Start of Task material
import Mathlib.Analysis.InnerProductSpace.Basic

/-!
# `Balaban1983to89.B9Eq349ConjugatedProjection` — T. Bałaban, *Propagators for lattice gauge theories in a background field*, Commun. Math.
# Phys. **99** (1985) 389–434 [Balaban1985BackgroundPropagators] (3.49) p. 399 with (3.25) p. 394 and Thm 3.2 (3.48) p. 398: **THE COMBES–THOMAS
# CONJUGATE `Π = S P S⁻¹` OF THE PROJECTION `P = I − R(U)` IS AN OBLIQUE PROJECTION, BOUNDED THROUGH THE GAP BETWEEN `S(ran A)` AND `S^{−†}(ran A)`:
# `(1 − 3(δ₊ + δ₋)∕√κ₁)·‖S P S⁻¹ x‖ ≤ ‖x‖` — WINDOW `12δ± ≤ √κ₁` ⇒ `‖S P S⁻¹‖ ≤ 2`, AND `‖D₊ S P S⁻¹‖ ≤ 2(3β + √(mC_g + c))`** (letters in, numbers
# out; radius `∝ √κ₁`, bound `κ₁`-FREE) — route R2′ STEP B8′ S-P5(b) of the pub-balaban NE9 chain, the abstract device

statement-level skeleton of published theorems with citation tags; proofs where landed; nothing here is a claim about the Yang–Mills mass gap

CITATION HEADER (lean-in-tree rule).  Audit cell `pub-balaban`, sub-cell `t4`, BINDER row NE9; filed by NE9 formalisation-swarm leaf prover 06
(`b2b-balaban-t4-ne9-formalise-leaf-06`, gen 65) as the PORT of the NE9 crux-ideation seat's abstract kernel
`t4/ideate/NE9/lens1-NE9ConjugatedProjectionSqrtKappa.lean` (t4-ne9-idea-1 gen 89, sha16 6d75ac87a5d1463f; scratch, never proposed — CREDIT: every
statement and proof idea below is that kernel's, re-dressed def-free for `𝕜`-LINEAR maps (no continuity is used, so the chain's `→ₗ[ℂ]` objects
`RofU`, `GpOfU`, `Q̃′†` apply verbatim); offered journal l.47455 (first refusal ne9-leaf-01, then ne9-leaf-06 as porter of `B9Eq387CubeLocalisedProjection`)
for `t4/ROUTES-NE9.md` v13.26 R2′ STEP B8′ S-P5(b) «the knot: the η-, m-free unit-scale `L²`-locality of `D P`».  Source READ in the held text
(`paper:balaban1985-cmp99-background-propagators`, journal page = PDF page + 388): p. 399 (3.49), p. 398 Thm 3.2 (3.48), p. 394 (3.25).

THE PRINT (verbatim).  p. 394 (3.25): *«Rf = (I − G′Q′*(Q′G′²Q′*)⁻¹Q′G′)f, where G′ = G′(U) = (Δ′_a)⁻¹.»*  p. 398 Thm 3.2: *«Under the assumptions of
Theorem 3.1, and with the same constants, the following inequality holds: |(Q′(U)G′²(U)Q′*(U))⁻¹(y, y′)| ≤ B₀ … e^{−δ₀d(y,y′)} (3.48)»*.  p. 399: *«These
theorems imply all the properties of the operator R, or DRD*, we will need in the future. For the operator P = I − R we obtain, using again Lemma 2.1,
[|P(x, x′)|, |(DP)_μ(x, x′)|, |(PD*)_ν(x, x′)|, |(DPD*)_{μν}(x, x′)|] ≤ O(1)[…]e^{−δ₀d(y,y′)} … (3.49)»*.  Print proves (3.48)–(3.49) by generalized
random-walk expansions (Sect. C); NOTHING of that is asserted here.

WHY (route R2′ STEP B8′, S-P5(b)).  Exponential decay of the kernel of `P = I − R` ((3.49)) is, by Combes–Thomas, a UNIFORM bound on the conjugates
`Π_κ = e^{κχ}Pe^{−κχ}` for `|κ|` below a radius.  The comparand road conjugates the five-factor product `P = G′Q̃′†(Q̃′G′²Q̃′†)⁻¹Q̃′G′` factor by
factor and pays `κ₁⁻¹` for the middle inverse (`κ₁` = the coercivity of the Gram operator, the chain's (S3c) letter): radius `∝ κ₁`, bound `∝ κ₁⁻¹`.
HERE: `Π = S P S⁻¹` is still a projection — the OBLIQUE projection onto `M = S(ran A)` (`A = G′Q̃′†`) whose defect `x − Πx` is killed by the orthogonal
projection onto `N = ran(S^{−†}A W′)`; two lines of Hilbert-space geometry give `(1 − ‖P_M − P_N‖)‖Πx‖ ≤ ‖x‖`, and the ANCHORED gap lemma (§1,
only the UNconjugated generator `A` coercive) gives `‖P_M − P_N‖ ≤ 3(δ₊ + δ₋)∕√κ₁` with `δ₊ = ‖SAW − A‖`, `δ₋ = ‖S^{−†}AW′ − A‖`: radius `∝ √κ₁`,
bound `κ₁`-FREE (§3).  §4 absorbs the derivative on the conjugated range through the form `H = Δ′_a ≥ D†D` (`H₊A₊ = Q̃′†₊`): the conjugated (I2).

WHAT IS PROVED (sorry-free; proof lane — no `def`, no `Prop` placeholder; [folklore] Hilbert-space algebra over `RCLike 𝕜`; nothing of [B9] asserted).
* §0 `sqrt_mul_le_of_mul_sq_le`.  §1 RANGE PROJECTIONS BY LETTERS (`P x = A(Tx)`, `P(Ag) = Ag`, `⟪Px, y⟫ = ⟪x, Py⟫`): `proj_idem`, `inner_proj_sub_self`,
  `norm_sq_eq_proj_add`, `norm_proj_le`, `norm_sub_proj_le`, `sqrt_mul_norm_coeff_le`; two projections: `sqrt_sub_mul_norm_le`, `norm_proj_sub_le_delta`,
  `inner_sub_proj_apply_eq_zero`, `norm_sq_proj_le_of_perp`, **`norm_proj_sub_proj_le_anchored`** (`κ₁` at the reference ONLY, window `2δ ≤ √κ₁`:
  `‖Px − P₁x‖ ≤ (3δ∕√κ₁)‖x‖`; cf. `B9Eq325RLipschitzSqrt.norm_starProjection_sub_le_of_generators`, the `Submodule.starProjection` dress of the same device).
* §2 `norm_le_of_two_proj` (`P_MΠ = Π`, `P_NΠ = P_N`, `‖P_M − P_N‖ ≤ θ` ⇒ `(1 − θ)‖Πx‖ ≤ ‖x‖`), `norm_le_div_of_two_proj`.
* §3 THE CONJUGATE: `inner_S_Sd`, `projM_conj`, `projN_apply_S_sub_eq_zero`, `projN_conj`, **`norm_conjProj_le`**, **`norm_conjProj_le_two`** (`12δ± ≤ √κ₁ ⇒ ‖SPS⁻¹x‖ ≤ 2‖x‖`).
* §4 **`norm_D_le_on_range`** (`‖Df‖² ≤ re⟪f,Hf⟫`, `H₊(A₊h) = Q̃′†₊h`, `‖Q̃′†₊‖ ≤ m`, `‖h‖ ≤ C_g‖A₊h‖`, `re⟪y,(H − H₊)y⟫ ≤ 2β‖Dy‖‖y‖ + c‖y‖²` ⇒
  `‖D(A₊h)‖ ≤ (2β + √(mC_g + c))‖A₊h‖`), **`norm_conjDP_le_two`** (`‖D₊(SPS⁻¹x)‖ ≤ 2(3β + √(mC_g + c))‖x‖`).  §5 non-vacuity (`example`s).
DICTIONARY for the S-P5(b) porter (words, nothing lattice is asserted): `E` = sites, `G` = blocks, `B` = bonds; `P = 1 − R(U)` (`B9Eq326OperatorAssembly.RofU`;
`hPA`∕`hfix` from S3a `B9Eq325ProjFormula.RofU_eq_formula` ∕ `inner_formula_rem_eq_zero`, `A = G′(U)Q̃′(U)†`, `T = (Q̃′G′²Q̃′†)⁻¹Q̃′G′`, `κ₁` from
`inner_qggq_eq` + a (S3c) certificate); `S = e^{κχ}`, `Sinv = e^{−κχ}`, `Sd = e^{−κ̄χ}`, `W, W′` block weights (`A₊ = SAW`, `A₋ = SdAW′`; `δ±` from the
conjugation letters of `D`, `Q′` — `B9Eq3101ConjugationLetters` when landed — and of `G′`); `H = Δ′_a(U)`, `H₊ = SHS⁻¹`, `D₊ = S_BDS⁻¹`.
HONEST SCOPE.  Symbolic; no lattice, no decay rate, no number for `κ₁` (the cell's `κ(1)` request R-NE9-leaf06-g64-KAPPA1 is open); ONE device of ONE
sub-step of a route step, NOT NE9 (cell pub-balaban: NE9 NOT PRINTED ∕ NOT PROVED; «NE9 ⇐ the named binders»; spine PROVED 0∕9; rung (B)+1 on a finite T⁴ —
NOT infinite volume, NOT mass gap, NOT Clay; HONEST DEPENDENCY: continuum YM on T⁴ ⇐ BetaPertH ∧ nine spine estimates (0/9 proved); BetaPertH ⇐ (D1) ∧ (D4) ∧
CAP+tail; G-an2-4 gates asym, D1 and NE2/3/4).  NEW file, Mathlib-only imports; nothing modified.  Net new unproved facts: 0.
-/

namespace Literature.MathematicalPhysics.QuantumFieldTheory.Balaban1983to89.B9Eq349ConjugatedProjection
End of Task material
Start of Task material
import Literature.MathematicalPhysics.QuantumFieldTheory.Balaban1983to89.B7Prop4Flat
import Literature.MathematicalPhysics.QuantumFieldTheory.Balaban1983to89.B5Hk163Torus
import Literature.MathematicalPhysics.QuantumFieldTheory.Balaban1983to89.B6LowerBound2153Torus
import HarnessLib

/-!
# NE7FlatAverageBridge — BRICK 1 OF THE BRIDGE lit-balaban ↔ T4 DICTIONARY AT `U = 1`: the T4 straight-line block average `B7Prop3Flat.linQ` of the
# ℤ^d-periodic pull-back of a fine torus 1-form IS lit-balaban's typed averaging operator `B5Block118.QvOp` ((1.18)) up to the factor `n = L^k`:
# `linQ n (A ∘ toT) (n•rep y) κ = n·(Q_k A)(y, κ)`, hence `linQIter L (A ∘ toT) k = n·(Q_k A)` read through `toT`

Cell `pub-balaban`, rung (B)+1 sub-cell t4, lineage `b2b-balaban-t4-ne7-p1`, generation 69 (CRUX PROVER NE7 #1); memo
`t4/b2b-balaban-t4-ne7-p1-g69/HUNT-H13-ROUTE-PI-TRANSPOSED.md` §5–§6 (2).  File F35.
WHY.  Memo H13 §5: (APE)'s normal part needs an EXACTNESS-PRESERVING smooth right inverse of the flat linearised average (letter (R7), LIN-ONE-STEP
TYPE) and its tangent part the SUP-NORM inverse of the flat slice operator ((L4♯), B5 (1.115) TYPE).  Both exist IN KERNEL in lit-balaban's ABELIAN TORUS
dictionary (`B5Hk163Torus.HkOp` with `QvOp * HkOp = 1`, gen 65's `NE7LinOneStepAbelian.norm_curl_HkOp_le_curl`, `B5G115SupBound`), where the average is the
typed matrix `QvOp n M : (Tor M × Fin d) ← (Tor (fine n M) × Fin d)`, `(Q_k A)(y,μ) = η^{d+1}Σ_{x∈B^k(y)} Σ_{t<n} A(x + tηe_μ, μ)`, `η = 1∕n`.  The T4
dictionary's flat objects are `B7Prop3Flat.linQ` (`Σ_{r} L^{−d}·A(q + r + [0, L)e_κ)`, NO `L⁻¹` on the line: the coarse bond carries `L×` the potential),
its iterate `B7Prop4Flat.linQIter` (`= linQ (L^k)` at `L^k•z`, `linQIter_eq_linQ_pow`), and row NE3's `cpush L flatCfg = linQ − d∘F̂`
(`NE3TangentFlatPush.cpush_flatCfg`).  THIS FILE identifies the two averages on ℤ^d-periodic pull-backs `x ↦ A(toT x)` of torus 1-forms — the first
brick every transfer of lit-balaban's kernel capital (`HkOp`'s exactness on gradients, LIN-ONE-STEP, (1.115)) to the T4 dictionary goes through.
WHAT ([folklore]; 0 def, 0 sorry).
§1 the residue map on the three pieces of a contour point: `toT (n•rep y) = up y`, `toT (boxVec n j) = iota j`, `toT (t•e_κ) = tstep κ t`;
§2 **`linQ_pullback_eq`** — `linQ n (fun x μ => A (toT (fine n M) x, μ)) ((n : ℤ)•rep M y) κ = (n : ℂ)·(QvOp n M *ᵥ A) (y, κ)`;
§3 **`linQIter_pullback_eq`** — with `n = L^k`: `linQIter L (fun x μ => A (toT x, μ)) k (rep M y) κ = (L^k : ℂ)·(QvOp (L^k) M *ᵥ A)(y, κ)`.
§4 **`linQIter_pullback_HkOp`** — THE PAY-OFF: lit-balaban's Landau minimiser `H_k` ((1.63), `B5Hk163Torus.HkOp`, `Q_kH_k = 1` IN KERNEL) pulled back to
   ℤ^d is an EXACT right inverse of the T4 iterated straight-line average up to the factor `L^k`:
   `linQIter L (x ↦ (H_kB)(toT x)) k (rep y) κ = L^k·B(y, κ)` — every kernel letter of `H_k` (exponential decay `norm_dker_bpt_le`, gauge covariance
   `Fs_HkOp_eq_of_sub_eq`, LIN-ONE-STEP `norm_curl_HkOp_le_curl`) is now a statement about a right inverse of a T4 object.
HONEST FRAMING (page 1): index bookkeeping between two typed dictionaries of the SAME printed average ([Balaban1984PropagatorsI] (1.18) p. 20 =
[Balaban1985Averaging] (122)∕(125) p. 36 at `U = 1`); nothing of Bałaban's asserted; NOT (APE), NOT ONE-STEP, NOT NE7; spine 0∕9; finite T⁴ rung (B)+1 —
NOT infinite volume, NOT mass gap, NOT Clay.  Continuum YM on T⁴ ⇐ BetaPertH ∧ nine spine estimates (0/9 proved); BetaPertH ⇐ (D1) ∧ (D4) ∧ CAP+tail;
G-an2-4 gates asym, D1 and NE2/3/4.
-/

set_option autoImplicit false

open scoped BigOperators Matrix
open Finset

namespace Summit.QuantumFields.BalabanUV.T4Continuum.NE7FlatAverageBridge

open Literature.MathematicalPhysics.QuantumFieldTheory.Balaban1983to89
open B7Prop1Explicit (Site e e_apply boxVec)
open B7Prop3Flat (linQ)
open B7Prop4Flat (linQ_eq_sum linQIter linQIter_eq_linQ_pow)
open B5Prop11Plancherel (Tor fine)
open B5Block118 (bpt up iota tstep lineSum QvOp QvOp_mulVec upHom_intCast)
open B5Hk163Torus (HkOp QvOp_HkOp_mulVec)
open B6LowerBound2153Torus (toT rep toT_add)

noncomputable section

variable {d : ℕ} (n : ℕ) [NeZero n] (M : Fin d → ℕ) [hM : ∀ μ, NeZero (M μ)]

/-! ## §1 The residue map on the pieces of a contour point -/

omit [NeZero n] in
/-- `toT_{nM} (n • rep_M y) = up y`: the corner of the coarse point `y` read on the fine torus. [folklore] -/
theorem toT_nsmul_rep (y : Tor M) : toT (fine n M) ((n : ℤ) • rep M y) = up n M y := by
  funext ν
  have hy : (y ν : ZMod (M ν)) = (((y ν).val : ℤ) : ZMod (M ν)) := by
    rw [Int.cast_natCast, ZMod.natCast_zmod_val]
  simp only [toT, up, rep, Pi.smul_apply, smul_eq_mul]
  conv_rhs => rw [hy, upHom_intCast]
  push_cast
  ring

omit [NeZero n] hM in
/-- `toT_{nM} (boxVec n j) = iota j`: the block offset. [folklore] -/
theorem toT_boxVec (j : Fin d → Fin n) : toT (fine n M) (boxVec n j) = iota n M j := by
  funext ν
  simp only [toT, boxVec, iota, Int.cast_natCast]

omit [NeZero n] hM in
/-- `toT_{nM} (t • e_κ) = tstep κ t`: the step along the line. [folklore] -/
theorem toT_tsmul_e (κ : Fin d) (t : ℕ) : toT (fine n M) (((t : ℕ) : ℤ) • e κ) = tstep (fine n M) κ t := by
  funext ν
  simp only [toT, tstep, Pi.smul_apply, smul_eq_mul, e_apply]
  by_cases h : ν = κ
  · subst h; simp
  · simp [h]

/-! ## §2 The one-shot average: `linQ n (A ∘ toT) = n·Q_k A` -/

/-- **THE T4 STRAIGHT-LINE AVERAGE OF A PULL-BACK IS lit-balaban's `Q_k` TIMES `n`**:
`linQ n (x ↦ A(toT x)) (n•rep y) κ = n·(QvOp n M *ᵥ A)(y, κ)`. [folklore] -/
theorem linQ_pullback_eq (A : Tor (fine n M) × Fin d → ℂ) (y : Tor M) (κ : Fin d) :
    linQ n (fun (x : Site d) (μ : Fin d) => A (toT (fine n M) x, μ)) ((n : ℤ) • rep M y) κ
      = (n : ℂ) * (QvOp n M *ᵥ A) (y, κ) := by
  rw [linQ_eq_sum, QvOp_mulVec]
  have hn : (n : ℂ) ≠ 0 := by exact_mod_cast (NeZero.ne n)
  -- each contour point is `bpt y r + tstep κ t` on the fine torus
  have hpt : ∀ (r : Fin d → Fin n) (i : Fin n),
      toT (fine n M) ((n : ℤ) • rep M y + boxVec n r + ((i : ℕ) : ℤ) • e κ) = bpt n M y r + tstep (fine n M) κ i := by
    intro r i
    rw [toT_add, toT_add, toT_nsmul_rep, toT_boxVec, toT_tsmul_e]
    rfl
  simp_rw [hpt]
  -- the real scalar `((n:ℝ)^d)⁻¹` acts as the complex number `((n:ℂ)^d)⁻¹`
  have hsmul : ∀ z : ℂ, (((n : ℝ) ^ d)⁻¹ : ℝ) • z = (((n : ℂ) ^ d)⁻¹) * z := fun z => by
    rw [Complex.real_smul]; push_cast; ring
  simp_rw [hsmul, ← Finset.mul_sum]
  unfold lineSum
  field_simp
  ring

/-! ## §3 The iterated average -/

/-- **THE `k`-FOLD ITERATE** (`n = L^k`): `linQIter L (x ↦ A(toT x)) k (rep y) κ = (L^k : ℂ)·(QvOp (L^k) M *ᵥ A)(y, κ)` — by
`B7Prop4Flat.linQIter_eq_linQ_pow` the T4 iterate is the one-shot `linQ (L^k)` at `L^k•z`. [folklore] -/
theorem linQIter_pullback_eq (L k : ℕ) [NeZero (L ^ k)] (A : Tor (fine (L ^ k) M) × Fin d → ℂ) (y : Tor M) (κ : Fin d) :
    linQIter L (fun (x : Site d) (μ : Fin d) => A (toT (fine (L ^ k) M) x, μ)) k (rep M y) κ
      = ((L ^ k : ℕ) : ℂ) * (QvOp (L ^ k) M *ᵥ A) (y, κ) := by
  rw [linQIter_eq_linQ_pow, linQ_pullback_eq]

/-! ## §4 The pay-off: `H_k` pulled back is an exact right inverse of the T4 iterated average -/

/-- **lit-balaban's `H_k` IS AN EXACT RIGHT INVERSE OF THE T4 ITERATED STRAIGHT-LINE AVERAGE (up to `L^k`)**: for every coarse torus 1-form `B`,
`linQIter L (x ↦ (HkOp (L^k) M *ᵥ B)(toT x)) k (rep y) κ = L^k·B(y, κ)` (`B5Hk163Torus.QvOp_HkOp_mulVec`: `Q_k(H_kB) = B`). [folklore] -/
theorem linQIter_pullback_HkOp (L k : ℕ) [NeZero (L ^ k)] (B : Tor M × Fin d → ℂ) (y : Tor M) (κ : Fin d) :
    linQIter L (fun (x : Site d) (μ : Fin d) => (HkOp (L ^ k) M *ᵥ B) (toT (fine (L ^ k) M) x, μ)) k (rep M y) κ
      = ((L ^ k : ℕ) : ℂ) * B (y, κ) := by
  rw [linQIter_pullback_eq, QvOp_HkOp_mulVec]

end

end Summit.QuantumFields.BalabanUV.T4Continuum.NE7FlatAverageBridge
End of Task material
Task description: Only the lines above starting at the one containing "a (S3c) certificate);" and ending at the one containing "device of ONE", both included, are to be returned, exactly as they read.

Your solution:
`inner_qggq_eq` + a (S3c) certificate); `S = e^{κχ}`, `Sinv = e^{−κχ}`, `Sd = e^{−κ̄χ}`, `W, W′` block weights (`A₊ = SAW`, `A₋ = SdAW′`; `δ±` from the
conjugation letters of `D`, `Q′` — `B9Eq3101ConjugationLetters` when landed — and of `G′`); `H = Δ′_a(U)`, `H₊ = SHS⁻¹`, `D₊ = S_BDS⁻¹`.
HONEST SCOPE.  Symbolic; no lattice, no decay rate, no number for `κ₁` (the cell's `κ(1)` request R-NE9-leaf06-g64-KAPPA1 is open); ONE device of ONE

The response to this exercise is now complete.